To feed it some text, we first need to preprocess it like we did earlier, so let’s
create a little function for this:
- create preprocess texts function
- predict the next letter in some text


In [None]:
# preprocess texts
def preprocess(texts):
  X = np.array(tokenizer.texts_to_sequences(texts)) - 1
  return tf.one_hot(X, max_id)

In [None]:
# predict next letter
X_new = preprocess(["How are yo"])
Y_pred = model.predict_classes(X_new)
tokenizer.sequences_to_texts(Y_pred + 1)[0][-1] # 1st sentence, last char

'u'

We can
pick the next character randomly, with a probability equal to the estimated probability,
using TensorFlow’s tf.random.categorical() function.
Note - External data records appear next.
import Summits.QuantumFields.YangMills.Theorems.ColdStartUniversalityLatticeLangevinKuwadaDuality
import HarnessLib

/-!
# HYPERCONTRACTIVITY OF THE HOPF–LAX SEMIGROUP FROM A LOG-SOBOLEV INEQUALITY (Bobkov–Gentil–Ledoux / Bakry–Gentil–Ledoux Thm 9.5.1) on a compact
# metric probability space, and the dual form of Talagrand's `T₂`: `∫ e^{Q_C f} dμ ≤ e^{∫ f dμ}` (Otto–Villani, BGL Thm 9.6.1)

Seat `ym-line-csu-p1` (g42), route `ColdStartUniversality` of `Summits/QuantumFields/YangMills`, helper file G69a (`--supports stmt-QuantumFields-24809`).
GENERIC (any compact metric space `X`, Borel probability measure `μ`; instantiated in the sequel with `X = SU(2)^E`, `ρ_L`, `μ = μ_(β')`).
The log-Sobolev inequality is taken in the form adapted to Lipschitz functions with LOCAL Lipschitz majorants (the form the tree can supply by
mollification, cf. G63c): `Ent_μ(e^F) ≤ (C/2)·∫G²e^F dμ` whenever `F` is `G(w)`-Lipschitz on each ball `B̄(w,R)`.  The Hamilton–Jacobi structure
of the Hopf–Lax semigroup enters through G62 (time inequality `Q_{t'}f ≤ Q_tf − δD_t⁺²/(2tt')`, slope majorants `(sup_{B̄(w,R)}D_t⁺ + R)/t`), exactly
as in Kuwada's duality (G64a): along `q(t) = a + t/C` the functional `H(t) = q(t)⁻¹ log ∫e^{q(t)Q_tf}dμ` has `O(δ²)` increments, hence is non-increasing.

PART I (this file, G69a): ★ `sub_le_of_small_step_bound` — telescoping with a superlinear error and a mesh constraint; ★★ `hopfLax_entropy_le` —
`Ent_μ(e^{qQ_tf}) ≤ (Cq²/(2t²))·∫(D_t⁺)²e^{qQ_tf}dμ` (the LSI at the exact Hopf–Lax slope, by dominated convergence over the ball majorants).
Parts II/III (sequel files): the `O(δ²)` step, monotonicity, and `∫e^{Q_C f}dμ ≤ e^{∫f dμ}` / Talagrand's `T₂`.

THEOREMS ONLY, no definition, no sorry.  HONEST FRAMING: abstract metric-measure lemmas; nothing here is specific to Yang–Mills; no crux, rung or
summit statement is proved; the Yang–Mills mass gap is NOT proved.
-/

set_option autoImplicit false

noncomputable section

namespace Summit.QuantumFields.YangMills.Theorems.ColdStartUniversality

open MeasureTheory ProbabilityTheory Filter Topology Set Metric
open scoped BigOperators

/-! ## §1. Telescoping with a mesh constraint -/

/-- ★ **Telescoping with a superlinear error, small steps only.**  If `h(s') − h(s) ≤ (s'−s)·C + (s'−s)·√(s'−s)·K` whenever
`s₀ ≤ s ≤ s' ≤ 1` and `s' − s ≤ η` (`η > 0`, `s₀ ≤ 1`), then `h(1) − h(s₀) ≤ (1 − s₀)·C`. [folklore] -/
theorem sub_le_of_small_step_bound {h : ℝ → ℝ} {s₀ C K η : ℝ} (hs₀1 : s₀ ≤ 1) (hη : 0 < η)
    (hstep : ∀ s s' : ℝ, s₀ ≤ s → s ≤ s' → s' ≤ 1 → s' - s ≤ η → h s' - h s ≤ (s' - s) * C + (s' - s) * Real.sqrt (s' - s) * K) :
    h 1 - h s₀ ≤ (1 - s₀) * C := by
  have h1s : 0 ≤ 1 - s₀ := by linarith
  -- the bound with `n+1` steps, for `n` large
  have hn : ∀ n : ℕ, (1 - s₀) / ((n : ℝ) + 1) ≤ η → h 1 - h s₀ ≤ (1 - s₀) * C + (1 - s₀) * Real.sqrt ((1 - s₀) / ((n : ℝ) + 1)) * K := by
    intro n hnη
    obtain ⟨δ, hδ⟩ : ∃ δ : ℝ, δ = (1 - s₀) / ((n : ℝ) + 1) := ⟨_, rfl⟩
    have hδ0 : 0 ≤ δ := by rw [hδ]; positivity
    have hδη : δ ≤ η := by rw [hδ]; exact hnη
    have hnδ : ((n : ℝ) + 1) * δ = 1 - s₀ := by rw [hδ]; field_simp
    have P : ∀ k : ℕ, k ≤ n + 1 → h (s₀ + (k : ℝ) * δ) - h s₀ ≤ (k : ℝ) * δ * C + (k : ℝ) * δ * Real.sqrt δ * K := by
      intro k
      induction k with
      | zero => intro _; simp
      | succ k ih =>
        intro hk
        have hk' : k ≤ n + 1 := Nat.le_of_succ_le hk
        have h0 := ih hk'
        have hkle : ((k : ℝ) + 1) ≤ (n : ℝ) + 1 := by exact_mod_cast hk
        have hs1 : s₀ ≤ s₀ + (k : ℝ) * δ := by nlinarith [(Nat.cast_nonneg k : (0 : ℝ) ≤ k)]
        have hs2 : s₀ + (k : ℝ) * δ ≤ s₀ + ((k : ℝ) + 1) * δ := by nlinarith
        have hs3 : s₀ + ((k : ℝ) + 1) * δ ≤ 1 := by nlinarith
        have e : s₀ + ((k : ℝ) + 1) * δ - (s₀ + (k : ℝ) * δ) = δ := by ring
        have h1 := hstep _ _ hs1 hs2 hs3 (by rw [e]; exact hδη)
        rw [e] at h1
        push_cast
        linarith
    have h2 := P (n + 1) le_rfl
    have e1 : s₀ + ((n + 1 : ℕ) : ℝ) * δ = 1 := by push_cast; linarith
    have e2 : ((n + 1 : ℕ) : ℝ) * δ = 1 - s₀ := by push_cast; linarith
    rw [e1, e2] at h2
    rw [← hδ]
    exact h2
  have hlim0 : Tendsto (fun n : ℕ => (1 - s₀) / ((n : ℝ) + 1)) atTop (𝓝 0) := by
    have := tendsto_one_div_add_atTop_nhds_zero_nat.const_mul (1 - s₀)
    rw [mul_zero] at this
    refine this.congr fun n => ?_
    field_simp
  have hlim : Tendsto (fun n : ℕ => (1 - s₀) * C + (1 - s₀) * Real.sqrt ((1 - s₀) / ((n : ℝ) + 1)) * K) atTop (𝓝 ((1 - s₀) * C + (1 - s₀) * Real.sqrt 0 * K)) :=
    tendsto_const_nhds.add ((hlim0.sqrt.const_mul (1 - s₀)).mul_const K)
  rw [Real.sqrt_zero, mul_zero, zero_mul, add_zero] at hlim
  have hev : ∀ᶠ n : ℕ in atTop, h 1 - h s₀ ≤ (1 - s₀) * C + (1 - s₀) * Real.sqrt ((1 - s₀) / ((n : ℝ) + 1)) * K := by
    have h1 : ∀ᶠ n : ℕ in atTop, (1 - s₀) / ((n : ℝ) + 1) < η := hlim0 (Iio_mem_nhds hη)
    filter_upwards [h1] with n hn1 using hn n hn1.le
  exact ge_of_tendsto hlim hev

/-! ## §2. The log-Sobolev inequality at the exact Hopf–Lax slope -/

variable {X : Type*} [MetricSpace X] [CompactSpace X] [MeasurableSpace X] [BorelSpace X]

/-- ★★ **LSI for `e^{qQ_tf}` at the exact slope `D_t⁺/t`.**  Under the local-majorant log-Sobolev hypothesis with constant `C`: for Lipschitz `f`,
`t > 0`, `q ≥ 0`:  `∫qQ_tf·e^{qQ_tf} dμ − Λ log Λ ≤ (C·q²/(2t²))·∫(D_t⁺)² e^{qQ_tf} dμ`, `Λ = ∫e^{qQ_tf}dμ` (the ball majorants
`q(sup_{B̄(w,R)}D_t⁺ + R)/t` of G62/G64a and dominated convergence `R → 0`). [cite: BakryGentilLedoux2014, Thm 9.5.1] -/
theorem hopfLax_entropy_le (μ : Measure X) [IsProbabilityMeasure μ] {C : ℝ}
    (hLS : ∀ (F : X → ℝ) (Lf : ℝ), 0 ≤ Lf → (∀ z z' : X, |F z' - F z| ≤ Lf * dist z z') → ∀ (R : ℝ), 0 < R →
      ∀ (G : X → ℝ) (M : ℝ), UpperSemicontinuous G → (∀ w, 0 ≤ G w) → (∀ w, G w ≤ M) →
      (∀ w z' z'' : X, dist w z' ≤ R → dist w z'' ≤ R → |F z'' - F z'| ≤ G w * dist z' z'') →
      ∫ x, F x * Real.exp (F x) ∂μ - (∫ x, Real.exp (F x) ∂μ) * Real.log (∫ x, Real.exp (F x) ∂μ) ≤ C / 2 * ∫ x, G x ^ 2 * Real.exp (F x) ∂μ)
    {f : X → ℝ} (hf : Continuous f) {Lf : ℝ} (hLf : 0 ≤ Lf) (hlip : ∀ z w, |f z - f w| ≤ Lf * dist z w)
    {t : ℝ} (ht : 0 < t) {q : ℝ} (hq : 0 ≤ q) :
    ∫ x, (q * ⨅ v, (f v + dist x v ^ 2 / (2 * t))) * Real.exp (q * ⨅ v, (f v + dist x v ^ 2 / (2 * t))) ∂μ -
        (∫ x, Real.exp (q * ⨅ v, (f v + dist x v ^ 2 / (2 * t))) ∂μ) * Real.log (∫ x, Real.exp (q * ⨅ v, (f v + dist x v ^ 2 / (2 * t))) ∂μ) ≤
      C * q ^ 2 / (2 * t ^ 2) * ∫ x, (sSup ((fun v => dist x v) '' {v | ∀ v' : X, f v + dist x v ^ 2 / (2 * t) ≤ f v' + dist x v' ^ 2 / (2 * t)})) ^ 2 *
        Real.exp (q * ⨅ v, (f v + dist x v ^ 2 / (2 * t))) ∂μ := by
  obtain ⟨Qf, hQf⟩ : ∃ Qf : X → ℝ, Qf = fun x => ⨅ v, (f v + dist x v ^ 2 / (2 * t)) := ⟨_, rfl⟩
  obtain ⟨D, hD⟩ : ∃ D : X → ℝ, D = fun x => sSup ((fun v => dist x v) '' {v | ∀ v' : X, f v + dist x v ^ 2 / (2 * t) ≤ f v' + dist x v' ^ 2 / (2 * t)}) := ⟨_, rfl⟩
  have hQfw : ∀ w, Qf w = ⨅ v, (f v + dist w v ^ 2 / (2 * t)) := fun w => by rw [hQf]
  have hDw : ∀ w, D w = sSup ((fun v => dist w v) '' {v | ∀ v' : X, f v + dist w v ^ 2 / (2 * t) ≤ f v' + dist w v' ^ 2 / (2 * t)}) := fun w => by rw [hD]
  have hgoal : ∫ x, (q * Qf x) * Real.exp (q * Qf x) ∂μ - (∫ x, Real.exp (q * Qf x) ∂μ) * Real.log (∫ x, Real.exp (q * Qf x) ∂μ) ≤
      C * q ^ 2 / (2 * t ^ 2) * ∫ x, D x ^ 2 * Real.exp (q * Qf x) ∂μ := by
    have hFlip : ∀ u u' : X, |q * Qf u' - q * Qf u| ≤ q * (3 * Lf) * dist u u' := fun u u' => by
      rw [← mul_sub, abs_mul, abs_of_nonneg hq, mul_assoc]
      exact mul_le_mul_of_nonneg_left (by rw [hQfw, hQfw]; exact hopfLax_lipschitz hf hLf hlip ht u u') hq
    have hQc : Continuous Qf := by rw [hQf]; exact hopfLax_continuous hf hLf hlip ht
    have hDusc : UpperSemicontinuous D := by rw [hD]; exact hopfLaxFar_upperSemicontinuous hf t
    have hD0 : ∀ w, 0 ≤ D w := fun w => by rw [hDw]; exact hopfLaxFar_nonneg hf t w
    have hDle : ∀ w, D w ≤ 2 * t * Lf := fun w => by rw [hDw]; exact hopfLaxFar_le hf hLf hlip ht w
    have hslope : ∀ u u' : X, Qf u' - Qf u ≤ dist u u' * (2 * D u + dist u u') / (2 * t) := fun u u' => by
      rw [hQfw, hQfw, hDw]; exact hopfLax_slope_le hf ht u u'
    have hRpos : ∀ n : ℕ, (0 : ℝ) < 1 / ((n : ℝ) + 1) := fun n => by positivity
    have hRle : ∀ n : ℕ, 1 / ((n : ℝ) + 1) ≤ 1 := fun n => by
      rw [div_le_one (by positivity)]; linarith [(Nat.cast_nonneg n : (0 : ℝ) ≤ n)]
    have hsupD0 : ∀ (n : ℕ) (w : X), D w ≤ sSup (D '' closedBall w (1 / ((n : ℝ) + 1))) := fun n w =>
      le_sSup_closedBall hDusc w _ (mem_closedBall_self (hRpos n).le)
    have hsupDle : ∀ (n : ℕ) (w : X), sSup (D '' closedBall w (1 / ((n : ℝ) + 1))) ≤ 2 * t * Lf := fun n w =>
      csSup_le ⟨D w, ⟨w, mem_closedBall_self (hRpos n).le, rfl⟩⟩ (by rintro _ ⟨v, -, rfl⟩; exact hDle v)
    -- the majorants `G_n = q·(sup_{B̄(w,R_n)} D + R_n)/t`
    have hGusc : ∀ n : ℕ, UpperSemicontinuous fun w => q * ((sSup (D '' closedBall w (1 / ((n : ℝ) + 1))) + 1 / ((n : ℝ) + 1)) / t) := by
      intro n
      have h1 : UpperSemicontinuous fun w => sSup (D '' closedBall w (1 / ((n : ℝ) + 1))) := upperSemicontinuous_sSup_closedBall hDusc (hRpos n).le
      have h2 : UpperSemicontinuous fun w => sSup (D '' closedBall w (1 / ((n : ℝ) + 1))) + 1 / ((n : ℝ) + 1) := h1.add upperSemicontinuous_const
      have hc : Continuous fun u : ℝ => q * (u / t) := continuous_const.mul (continuous_id.div_const t)
      exact hc.comp_upperSemicontinuous h2 (fun u v huv => mul_le_mul_of_nonneg_left (div_le_div_of_nonneg_right huv ht.le) hq)
    have hG0 : ∀ (n : ℕ) (w : X), 0 ≤ q * ((sSup (D '' closedBall w (1 / ((n : ℝ) + 1))) + 1 / ((n : ℝ) + 1)) / t) := fun n w =>
      mul_nonneg hq (div_nonneg (by linarith [hD0 w, hsupD0 n w, (hRpos n).le]) ht.le)
    have hGM : ∀ (n : ℕ) (w : X), q * ((sSup (D '' closedBall w (1 / ((n : ℝ) + 1))) + 1 / ((n : ℝ) + 1)) / t) ≤ q * ((2 * t * Lf + 1) / t) :=
      fun n w => mul_le_mul_of_nonneg_left (div_le_div_of_nonneg_right (by linarith [hsupDle n w, hRle n]) ht.le) hq
    have hloc : ∀ (n : ℕ) (w u u' : X), dist w u ≤ 1 / ((n : ℝ) + 1) → dist w u' ≤ 1 / ((n : ℝ) + 1) →
        |q * Qf u' - q * Qf u| ≤ q * ((sSup (D '' closedBall w (1 / ((n : ℝ) + 1))) + 1 / ((n : ℝ) + 1)) / t) * dist u u' := by
      intro n w u u' hu hu'
      have hσu : D u ≤ sSup (D '' closedBall w (1 / ((n : ℝ) + 1))) := le_sSup_closedBall hDusc w _ (by rw [mem_closedBall, dist_comm]; exact hu)
      have hσu' : D u' ≤ sSup (D '' closedBall w (1 / ((n : ℝ) + 1))) := le_sSup_closedBall hDusc w _ (by rw [mem_closedBall, dist_comm]; exact hu')
      have hdd : dist u u' ≤ 2 * (1 / ((n : ℝ) + 1)) := by
        have := dist_triangle u w u'; rw [dist_comm u w] at this; linarith
      have h1 := hslope u u'
      have h2 := hslope u' u
      rw [dist_comm u' u] at h2
      have hd0 : 0 ≤ dist u u' := dist_nonneg
      have key : ∀ Dv : ℝ, Dv ≤ sSup (D '' closedBall w (1 / ((n : ℝ) + 1))) →
          dist u u' * (2 * Dv + dist u u') / (2 * t) ≤ (sSup (D '' closedBall w (1 / ((n : ℝ) + 1))) + 1 / ((n : ℝ) + 1)) / t * dist u u' := by
        intro Dv hDv
        have hk : 2 * Dv + dist u u' ≤ 2 * (sSup (D '' closedBall w (1 / ((n : ℝ) + 1))) + 1 / ((n : ℝ) + 1)) := by linarith
        rw [div_mul_eq_mul_div, div_le_div_iff₀ (by linarith) ht]
        calc dist u u' * (2 * Dv + dist u u') * t = (dist u u' * t) * (2 * Dv + dist u u') := by ring
          _ ≤ (dist u u' * t) * (2 * (sSup (D '' closedBall w (1 / ((n : ℝ) + 1))) + 1 / ((n : ℝ) + 1))) :=
              mul_le_mul_of_nonneg_left hk (mul_nonneg hd0 ht.le)
          _ = (sSup (D '' closedBall w (1 / ((n : ℝ) + 1))) + 1 / ((n : ℝ) + 1)) * dist u u' * (2 * t) := by ring
      have hQ : |Qf u' - Qf u| ≤ (sSup (D '' closedBall w (1 / ((n : ℝ) + 1))) + 1 / ((n : ℝ) + 1)) / t * dist u u' := by
        rw [abs_le]; constructor
        · linarith [key (D u') hσu']
        · linarith [key (D u) hσu]
      rw [← mul_sub, abs_mul, abs_of_nonneg hq, mul_assoc]
      exact mul_le_mul_of_nonneg_left hQ hq
    -- LSI at scale `R_n`
    have hstep : ∀ n : ℕ, ∫ x, (q * Qf x) * Real.exp (q * Qf x) ∂μ - (∫ x, Real.exp (q * Qf x) ∂μ) * Real.log (∫ x, Real.exp (q * Qf x) ∂μ) ≤
        C / 2 * ∫ x, (q * ((sSup (D '' closedBall x (1 / ((n : ℝ) + 1))) + 1 / ((n : ℝ) + 1)) / t)) ^ 2 * Real.exp (q * Qf x) ∂μ :=
      fun n => hLS (fun x => q * Qf x) (q * (3 * Lf)) (by positivity) hFlip (1 / ((n : ℝ) + 1)) (hRpos n) _ (q * ((2 * t * Lf + 1) / t))
        (hGusc n) (hG0 n) (hGM n) (hloc n)
    -- dominated convergence `n → ∞`
    have hEc : Continuous fun x => Real.exp (q * Qf x) := Real.continuous_exp.comp (continuous_const.mul hQc)
    obtain ⟨E₀, hE₀⟩ := (isCompact_range hEc).bddAbove
    have hE₀' : ∀ x, Real.exp (q * Qf x) ≤ E₀ := fun x => hE₀ ⟨x, rfl⟩
    have hlimG : ∀ w, Tendsto (fun n : ℕ => (q * ((sSup (D '' closedBall w (1 / ((n : ℝ) + 1))) + 1 / ((n : ℝ) + 1)) / t)) ^ 2 * Real.exp (q * Qf w)) atTop
        (𝓝 ((q * (D w / t)) ^ 2 * Real.exp (q * Qf w))) := by
      intro w
      have h1 : Tendsto (fun n : ℕ => sSup (D '' closedBall w (1 / ((n : ℝ) + 1)))) atTop (𝓝 (D w)) := tendsto_sSup_closedBall hDusc w
      have h2 : Tendsto (fun n : ℕ => 1 / ((n : ℝ) + 1)) atTop (𝓝 0) := tendsto_one_div_add_atTop_nhds_zero_nat
      have h3 := ((((h1.add h2).div_const t).const_mul q).pow 2).mul_const (Real.exp (q * Qf w))
      rw [add_zero] at h3
      exact h3
    have hlimI : Tendsto (fun n : ℕ => ∫ x, (q * ((sSup (D '' closedBall x (1 / ((n : ℝ) + 1))) + 1 / ((n : ℝ) + 1)) / t)) ^ 2 * Real.exp (q * Qf x) ∂μ) atTop
        (𝓝 (∫ x, (q * (D x / t)) ^ 2 * Real.exp (q * Qf x) ∂μ)) := by
      refine tendsto_integral_of_dominated_convergence (fun _ => (q * ((2 * t * Lf + 1) / t)) ^ 2 * E₀)
        (fun n => (((hGusc n).measurable.pow_const 2).mul hEc.measurable).aestronglyMeasurable)
        (integrable_const _) (fun n => ae_of_all _ fun w => ?_) (ae_of_all _ hlimG)
      rw [Real.norm_eq_abs, abs_of_nonneg (mul_nonneg (sq_nonneg _) (Real.exp_pos _).le)]
      exact mul_le_mul (pow_le_pow_left₀ (hG0 n w) (hGM n w) 2) (hE₀' w) (Real.exp_pos _).le (sq_nonneg _)
    have hle := ge_of_tendsto' (hlimI.const_mul (C / 2)) hstep
    have hI : ∫ x, (q * (D x / t)) ^ 2 * Real.exp (q * Qf x) ∂μ = q ^ 2 / t ^ 2 * ∫ x, D x ^ 2 * Real.exp (q * Qf x) ∂μ := by
      rw [← integral_const_mul]
      refine integral_congr_ae (ae_of_all _ fun w => ?_)
      show (q * (D w / t)) ^ 2 * Real.exp (q * Qf w) = q ^ 2 / t ^ 2 * (D w ^ 2 * Real.exp (q * Qf w))
      field_simp
    rw [hI] at hle
    calc _ ≤ C / 2 * (q ^ 2 / t ^ 2 * ∫ x, D x ^ 2 * Real.exp (q * Qf x) ∂μ) := hle
      _ = C * q ^ 2 / (2 * t ^ 2) * ∫ x, D x ^ 2 * Real.exp (q * Qf x) ∂μ := by field_simp
  rw [hQf, hD] at hgoal
  exact hgoal

end Summit.QuantumFields.YangMills.Theorems.ColdStartUniversality

end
This will generate more
diverse and interesting text. The categorical() function samples random class indices,
given the class log probabilities (logits). To have more control over the diversity
of the generated text, we can divide the logits by a number called the temperature,
which we can tweak as we wish: a temperature close to 0 will favor the highprobability
characters, while a very high temperature will give all characters an equal
probability. The following next_char() function uses this approach to pick the next
character to add to the input text:
- use the next char() function to pick the next character to add to the input text
- pick next character randomly using tf random categorical() function
- write a function that will repeatedly call the next_char()to get the next character and append it to the given text

In [None]:
# function to pick next character
def next_char(text, temperature=1):
  X_new = preprocess([text])
  y_proba = model.predict(X_new)[0, -1:, :]
  rescaled_logits = tf.math.log(y_proba) / temperature
  char_id = tf.random.categorical(rescaled_logits, num_samples=1) + 1
  return tokenizer.sequences_to_texts(char_id.numpy())[0]

In [None]:
# function to call the nex_char() function
def complete_text(text, n_chars=50, temperature=1):
  for _ in range(n_chars):
    text += next_char(text, temperature)
  return text

**We are now ready to generate some test**
- print complete_text 't' temperature=0.2
- print complete_text('w' temperature=1
- prnt complete_text 'w' temperature=2

In [None]:
print(complete_text("t", temperature=0.2))

the death,
and you mayor me with the consure of the


In [None]:
print(complete_text("w", temperature=1))

ward seart.

rovell
of traitorous his drazentpent m


In [None]:
print(complete_text("w", temperature=2))

wel hase?

?gloucester:
valg deain rulk-your hisnda


#### **Summary**
From the results above, it appears that our texts works best with temperatures close to 1.To generate
more convincing text, you could try using more GRU layers and more neurons per
layer, train for longer, and add some regularization (for example, you could set recur
rent_dropout=0.3 in the GRU layers). Moreover, the model is currently incapable of
learning patterns longer than n_steps, which is just 100 characters.